They are variables that follow a category order. For example, in a customer satisfaction measurement scale, if it is bad, good or outstanding.

In [30]:
df=pd.read_csv("car_evaluation.csv")

In [31]:
df.head()

Unnamed: 0,buying,maint,doors,persons,lug_boot,safety,class
0,vhigh,vhigh,2,2,small,low,unacc
1,vhigh,vhigh,2,2,small,med,unacc
2,vhigh,vhigh,2,2,small,high,unacc
3,vhigh,vhigh,2,2,med,low,unacc
4,vhigh,vhigh,2,2,med,med,unacc


In [32]:
df["safety"].unique()

array(['low', 'med', 'high'], dtype=object)

A clear example of variables of this type is the safety variable. It refers to the customer's degree of satisfaction with the vehicle.

Algorithms work best with numbers. So we have to transform them to a numerical value.

For the low, mid and high categories. We replace them with a **numerical equivalence**. It makes sense to assign the **highest value**. 

#### **Method 1**

In [33]:
df["safety"].replace(to_replace=["low","med","high"],value=[0,1,2],inplace=True)

We use the **replace** method where it receives as parameters a **list** of the categories to replace and the value we want to assign to them. Finally we assign the parameter **inplace** equal to True.
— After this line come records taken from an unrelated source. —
import Summits.HodgeConjecture.HodgeConjecture.Theorems.NikulinTwinTransportSquareHodgeOfSqrtTwo
import Literature.AlgebraicGeometry.HodgeTheory.GysinBaseChangeOfKunneth
import Literature.AlgebraicGeometry.Surfaces.K3Marking
import Literature.Geometry.Kaehler.HolomorphicChartForms
import Literature.AlgebraicGeometry.HodgeTheory.KunnethCrossProductsSpan

/-!
# Route NikulinTwinTransport · `SquareHodgeOfSqrtTwo` (stmt-HodgeConjecture-13680) —
# Künneth spanning as a named fact, and the fibre integral from it

The Künneth SPANNING input (Ksp) of `squareGlue_of_kunnethCriterion` (sibling file
`NikulinTwinTransportSquareHodgeOfSqrtTwo`) stated as a NAMED FACT in the tree's vocabulary —
`Hatcher2002_crossProducts_span_complexBetti`: for smooth projective `Y, Z` over `ℂ` the cross products
`fst^* b ∪ snd^* w` span `H*((Y ⊗ Z)(ℂ); ℂ)` (Hatcher, *Algebraic Topology*, Thm. 3.15 over the field `ℂ`;
exactly the shape of the standing hypothesis `hK` of the tree's `gysin_baseChange_of_kunneth`) — with
its consequences for the route: the non-vanishing fibre integral `fst_*(snd^* p) = c₀ · 1`, `c₀ ≠ 0`
(`fibreIntegral_of_kunnethFact`; for K3 surfaces `fibreIntegral_K3_of_kunnethFact` = hypothesis (FI)
of seat 3's reductions, symbol for symbol), hence the route decls BY NAME under named facts (and,
where present, the route's own antecedents / the Künneth criterion (K)) only:
`realMultiplicationSqrtTwoAlgebraic_of_kunnethFact` (13679 ⇐ X + facts),
`realMultiplicationGlue_of_kunnethFact` (13681 ⇐ facts),
`squareGlue_of_kunnethCriterion_of_kunnethFact` (13682 ⇐ (K) + facts),
`squareHodgeOfSqrtTwo_of_kunnethCriterion_of_kunnethFact` (13680 ⇐ (K) + facts + 13679 + 13678),
`assembly_of_kunnethCriterion_of_kunnethFact` (13942 ⇐ (K) + facts).
Prover seat prover-pitem-stmt-HodgeConjecture-13680-0.
-/

noncomputable section

namespace Summit.HodgeConjecture.HodgeConjecture.Theorems.NikulinTwinTransport

open scoped Manifold
open Module CategoryTheory MonoidalCategory
open Literature.AlgebraicGeometry.Motives Literature.AlgebraicGeometry.HodgeTheory
open Literature.AlgebraicGeometry.Surfaces Literature.Geometry.Kaehler
open Literature.AlgebraicTopology.SingularHomology

/-- **The fibre integral of a non-zero top-degree class does not vanish** (`fst_*(snd^* p) = c₀ · 1`
with `c₀ ≠ 0` for `0 ≠ p ∈ H²ⁿ(S(ℂ); ℂ)`, `S` smooth projective of dimension `n`), granted Hatcher's
Künneth spanning as a named fact (`fibreIntegral_of_kunnethSpan` fed with the fact). This is
hypothesis (FI) of `realMultiplicationSqrtTwoAlgebraic_of_fibreIntegral` for every smooth projective
`S`. [cite: HatcherAT2002, §3.2 Thm. 3.15 and §3.3 Thm. 3.30] -/
theorem fibreIntegral_of_kunnethFact (hKsp : Literature.AlgebraicGeometry.HodgeTheory.Hatcher2002_crossProducts_span_complexBetti)
    (μ : OrientationFamily) {n : ℕ} {S : SchemeOver ℂ} (hS : IsSmoothProjective n S)
    (p : complexBetti S (2 * n)) (hp : p ≠ 0) :
    ∃ c₀ : ℂ, c₀ ≠ 0 ∧
      complexGysin μ (IsSmoothProjective.tensor_holds hS hS) hS (SemiCartesianMonoidalCategory.fst S S)
          (show 2 * n + 2 * n = 0 + 2 * (n + n) by omega)
          (complexBetti.map (SemiCartesianMonoidalCategory.snd S S) (2 * n) p) =
        c₀ • singularCohomology.one ℂ (ComplexPoints S) :=
  fibreIntegral_of_kunnethSpan μ hS (hKsp hS hS (2 * (n + n))) p hp

/-- **Hypothesis (FI) of the route's reductions, for projective K3 surfaces, from Hatcher's Künneth
spanning**: for the integral generator `p` of `H⁴(S(ℂ))` (non-zero, `generator_ne_zero`),
`fst_*(snd^* p) = c · 1` with `c ≠ 0` — symbol for symbol the hypothesis `hFI` of
`realMultiplicationSqrtTwoAlgebraic_of_fibreIntegral`, `realMultiplicationGlue_of_fibreIntegral`,
`assembly_of_squareGlue_of_fibreIntegral`. [cite: HatcherAT2002, §3.2 Thm. 3.15] -/
theorem fibreIntegral_K3_of_kunnethFact (hKsp : Literature.AlgebraicGeometry.HodgeTheory.Hatcher2002_crossProducts_span_complexBetti) :
    ∀ (μ : OrientationFamily), μ.HasPoincareDuality →
      ∀ (S : SchemeOver ℂ)
        (hS : (IsSmoothProjective 2 S ∧ Subsingleton (structureSheafCohomology S.left 1) ∧
          ∃ (A : HodgeModel 2 S) (η : MForm 𝓘(ℝ, A.model) A.carrier ℂ 2),
            IsHolomorphicInCharts η ∧ ∀ x, η x ≠ 0))
        (p : complexBetti S (2 * 2)),
        (IsIntegralClass p ∧ ∀ q : complexBetti S (2 * 2), IsIntegralClass q → ∃ n : ℤ, q = n • p) →
        ∃ c : ℂ, c ≠ 0 ∧
          complexGysin μ (IsSmoothProjective.tensor_holds hS.1 hS.1) hS.1
              (SemiCartesianMonoidalCategory.fst S S)
              (rfl : 2 * 2 + 2 * 2 = 0 + 2 * (2 + 2))
              (complexBetti.map (SemiCartesianMonoidalCategory.snd S S) (2 * 2) p) =
            c • singularCohomology.one ℂ (ComplexPoints S) :=
  fun μ _ _ hS p hp => fibreIntegral_of_kunnethFact hKsp μ hS.1 p (generator_ne_zero hS hp.2)

/-- **`RealMultiplicationSqrtTwoAlgebraic` (stmt-HodgeConjecture-13679) from X = `TwinSimilitudeAlgebraic`
and NAMED FACTS only** (markings, Hodge types of `H²(K3)`, Grothendieck's coniveau bound, Hatcher's
Künneth spanning): seat 3's `realMultiplicationSqrtTwoAlgebraic_of_fibreIntegral` with (FI) discharged
from the Künneth fact. [cite: Varesco2023, Thm. 2.1 and Rem. 2.2] [cite: HatcherAT2002, §3.2 Thm. 3.15] -/
theorem realMultiplicationSqrtTwoAlgebraic_of_kunnethFact
    (hX : Theses.NikulinTwinTransport.TwinSimilitudeAlgebraic)
    (hmark : Huybrechts_K3_marking_exists) (hHT : Huybrechts_K3_hodgeTypes_H2)
    (hG : Grothendieck1969_supportedClasses_le_hodgeConiveau)
    (hKsp : Literature.AlgebraicGeometry.HodgeTheory.Hatcher2002_crossProducts_span_complexBetti) :
    Theses.NikulinTwinTransport.RealMultiplicationSqrtTwoAlgebraic :=
  realMultiplicationSqrtTwoAlgebraic_of_fibreIntegral hX hmark hHT
    (fun _ hS _ hd => isOfHodgeType_oneOne_of_mem_algebraicClasses hG hS hd)
    (fibreIntegral_K3_of_kunnethFact hKsp)

/-- **`RealMultiplicationGlue` (stmt-HodgeConjecture-13681) from NAMED FACTS only.**
[cite: Varesco2023, Thm. 2.1 and Rem. 2.2] [cite: HatcherAT2002, §3.2 Thm. 3.15] -/
theorem realMultiplicationGlue_of_kunnethFact
    (hmark : Huybrechts_K3_marking_exists) (hHT : Huybrechts_K3_hodgeTypes_H2)
    (hG : Grothendieck1969_supportedClasses_le_hodgeConiveau)
    (hKsp : Literature.AlgebraicGeometry.HodgeTheory.Hatcher2002_crossProducts_span_complexBetti) :
    Theses.NikulinTwinTransport.RealMultiplicationGlue :=
  realMultiplicationGlue_of_fibreIntegral hmark hHT hG (fibreIntegral_K3_of_kunnethFact hKsp)

/-- **`SquareGlue` modulo the Künneth criterion (K) and named facts only** (Künneth spanning now the
registered fact `Hatcher2002_crossProducts_span_complexBetti`). [cite: Varesco2023, §2 (p. 8)]
[cite: HatcherAT2002, §3.2 Thm. 3.15] -/
theorem squareGlue_of_kunnethCriterion_of_kunnethFact
    (hK : ∀ (μ : OrientationFamily), μ.HasPoincareDuality → ∀ (S : SchemeOver ℂ)
      (hS : IsSmoothProjective 2 S ∧ Subsingleton (structureSheafCohomology S.left 1) ∧
        ∃ (A : HodgeModel 2 S) (η : MForm 𝓘(ℝ, A.model) A.carrier ℂ 2),
          IsHolomorphicInCharts η ∧ ∀ x, η x ≠ 0),
      (∀ G : complexBetti S (2 * 1) →ₗ[ℂ] complexBetti S (2 * 1),
        (∀ x, IsRationalClass x → IsRationalClass (G x)) →
        (∀ (i j : ℕ) x, IsOfHodgeType 2 S (2 * 1) i j x → IsOfHodgeType 2 S (2 * 1) i j (G x)) →
        ∃ γ ∈ algebraicClasses (S ⊗ S) 2, ∀ x : complexBetti S (2 * 1),
          G x = complexGysin μ (IsSmoothProjective.tensor_holds hS.1 hS.1) hS.1
            (SemiCartesianMonoidalCategory.fst S S)
            (rfl : 2 * 1 + 2 * 2 + 2 * 2 = 2 * 1 + 2 * (2 + 2))
            (cupProduct (rfl : 2 * 1 + 2 * 2 = 2 * 1 + 2 * 2)
              (complexBetti.map (SemiCartesianMonoidalCategory.snd S S) (2 * 1) x) γ)) →
      (∀ c : complexBetti S (2 * 1), IsRationalClass c → IsOfHodgeType 2 S (2 * 1) 1 1 c →
        c ∈ algebraicClasses S 1) →
      HodgeConjectureFor 4 (S ⊗ S))
    (hKsp : Literature.AlgebraicGeometry.HodgeTheory.Hatcher2002_crossProducts_span_complexBetti)
    (hmark : Huybrechts_K3_marking_exists) (hHT : Huybrechts_K3_hodgeTypes_H2)
    (hG : Grothendieck1969_supportedClasses_le_hodgeConiveau) :
    Theses.NikulinTwinTransport.SquareGlue :=
  squareGlue_of_kunnethCriterion hK hKsp hmark hHT hG

/-- **`SquareHodgeOfSqrtTwo` (stmt-HodgeConjecture-13680) modulo the Künneth criterion (K), named
facts, and its two route antecedents** (`RealMultiplicationSqrtTwoAlgebraic`, stmt-13679, open;
`LefschetzOneOneK3`, stmt-13678). [cite: Varesco2023, §2 (p. 8)] -/
theorem squareHodgeOfSqrtTwo_of_kunnethCriterion_of_kunnethFact
    (hK : ∀ (μ : OrientationFamily), μ.HasPoincareDuality → ∀ (S : SchemeOver ℂ)
      (hS : IsSmoothProjective 2 S ∧ Subsingleton (structureSheafCohomology S.left 1) ∧
        ∃ (A : HodgeModel 2 S) (η : MForm 𝓘(ℝ, A.model) A.carrier ℂ 2),
          IsHolomorphicInCharts η ∧ ∀ x, η x ≠ 0),
      (∀ G : complexBetti S (2 * 1) →ₗ[ℂ] complexBetti S (2 * 1),
        (∀ x, IsRationalClass x → IsRationalClass (G x)) →
        (∀ (i j : ℕ) x, IsOfHodgeType 2 S (2 * 1) i j x → IsOfHodgeType 2 S (2 * 1) i j (G x)) →
        ∃ γ ∈ algebraicClasses (S ⊗ S) 2, ∀ x : complexBetti S (2 * 1),
          G x = complexGysin μ (IsSmoothProjective.tensor_holds hS.1 hS.1) hS.1
            (SemiCartesianMonoidalCategory.fst S S)
            (rfl : 2 * 1 + 2 * 2 + 2 * 2 = 2 * 1 + 2 * (2 + 2))
            (cupProduct (rfl : 2 * 1 + 2 * 2 = 2 * 1 + 2 * 2)
              (complexBetti.map (SemiCartesianMonoidalCategory.snd S S) (2 * 1) x) γ)) →
      (∀ c : complexBetti S (2 * 1), IsRationalClass c → IsOfHodgeType 2 S (2 * 1) 1 1 c →
        c ∈ algebraicClasses S 1) →
      HodgeConjectureFor 4 (S ⊗ S))
    (hKsp : Literature.AlgebraicGeometry.HodgeTheory.Hatcher2002_crossProducts_span_complexBetti)
    (hmark : Huybrechts_K3_marking_exists) (hHT : Huybrechts_K3_hodgeTypes_H2)
    (hG : Grothendieck1969_supportedClasses_le_hodgeConiveau)
    (hRM : Theses.NikulinTwinTransport.RealMultiplicationSqrtTwoAlgebraic)
    (hL : Theses.NikulinTwinTransport.LefschetzOneOneK3) :
    Theses.NikulinTwinTransport.SquareHodgeOfSqrtTwo :=
  squareGlue_of_kunnethCriterion hK hKsp hmark hHT hG hRM hL

/-- **The route's frame `Assembly` (stmt-HodgeConjecture-13942) modulo the Künneth criterion (K) and
NAMED FACTS only** (`assembly_of_squareGlue_of_fibreIntegral` fed with `squareGlue_of_kunnethCriterion`
and the Künneth fact). [cite: Varesco2023, §2 (p. 8)] [cite: HatcherAT2002, §3.2 Thm. 3.15] -/
theorem assembly_of_kunnethCriterion_of_kunnethFact
    (hK : ∀ (μ : OrientationFamily), μ.HasPoincareDuality → ∀ (S : SchemeOver ℂ)
      (hS : IsSmoothProjective 2 S ∧ Subsingleton (structureSheafCohomology S.left 1) ∧
        ∃ (A : HodgeModel 2 S) (η : MForm 𝓘(ℝ, A.model) A.carrier ℂ 2),
          IsHolomorphicInCharts η ∧ ∀ x, η x ≠ 0),
      (∀ G : complexBetti S (2 * 1) →ₗ[ℂ] complexBetti S (2 * 1),
        (∀ x, IsRationalClass x → IsRationalClass (G x)) →
        (∀ (i j : ℕ) x, IsOfHodgeType 2 S (2 * 1) i j x → IsOfHodgeType 2 S (2 * 1) i j (G x)) →
        ∃ γ ∈ algebraicClasses (S ⊗ S) 2, ∀ x : complexBetti S (2 * 1),
          G x = complexGysin μ (IsSmoothProjective.tensor_holds hS.1 hS.1) hS.1
            (SemiCartesianMonoidalCategory.fst S S)
            (rfl : 2 * 1 + 2 * 2 + 2 * 2 = 2 * 1 + 2 * (2 + 2))
            (cupProduct (rfl : 2 * 1 + 2 * 2 = 2 * 1 + 2 * 2)
              (complexBetti.map (SemiCartesianMonoidalCategory.snd S S) (2 * 1) x) γ)) →
      (∀ c : complexBetti S (2 * 1), IsRationalClass c → IsOfHodgeType 2 S (2 * 1) 1 1 c →
        c ∈ algebraicClasses S 1) →
      HodgeConjectureFor 4 (S ⊗ S))
    (hKsp : Literature.AlgebraicGeometry.HodgeTheory.Hatcher2002_crossProducts_span_complexBetti)
    (hmark : Huybrechts_K3_marking_exists) (hHT : Huybrechts_K3_hodgeTypes_H2)
    (hG : Grothendieck1969_supportedClasses_le_hodgeConiveau) :
    Theses.NikulinTwinTransport.Assembly :=
  assembly_of_squareGlue_of_fibreIntegral (squareGlue_of_kunnethCriterion hK hKsp hmark hHT hG)
    hmark hHT hG (fibreIntegral_K3_of_kunnethFact hKsp)

end Summit.HodgeConjecture.HodgeConjecture.Theorems.NikulinTwinTransport

end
What causes that it will not be necessary to create a new variable to save the changes.

In [34]:
df["safety"].unique()

array([0, 1, 2], dtype=int64)

#### **Method 2**

In [35]:
df["buying"].unique()

array(['vhigh', 'high', 'med', 'low'], dtype=object)

In [36]:
ordinal_dict={"low":0,"med":1,"high":2,"vhigh":3}

We create a dictionary where we assign the values according to the category.

In [37]:
df["buying"] = df["buying"].map(ordinal_dict)

We use the **map** method which works similarly to the replace function. With the difference that we only pass a **dictionary** as a parameter.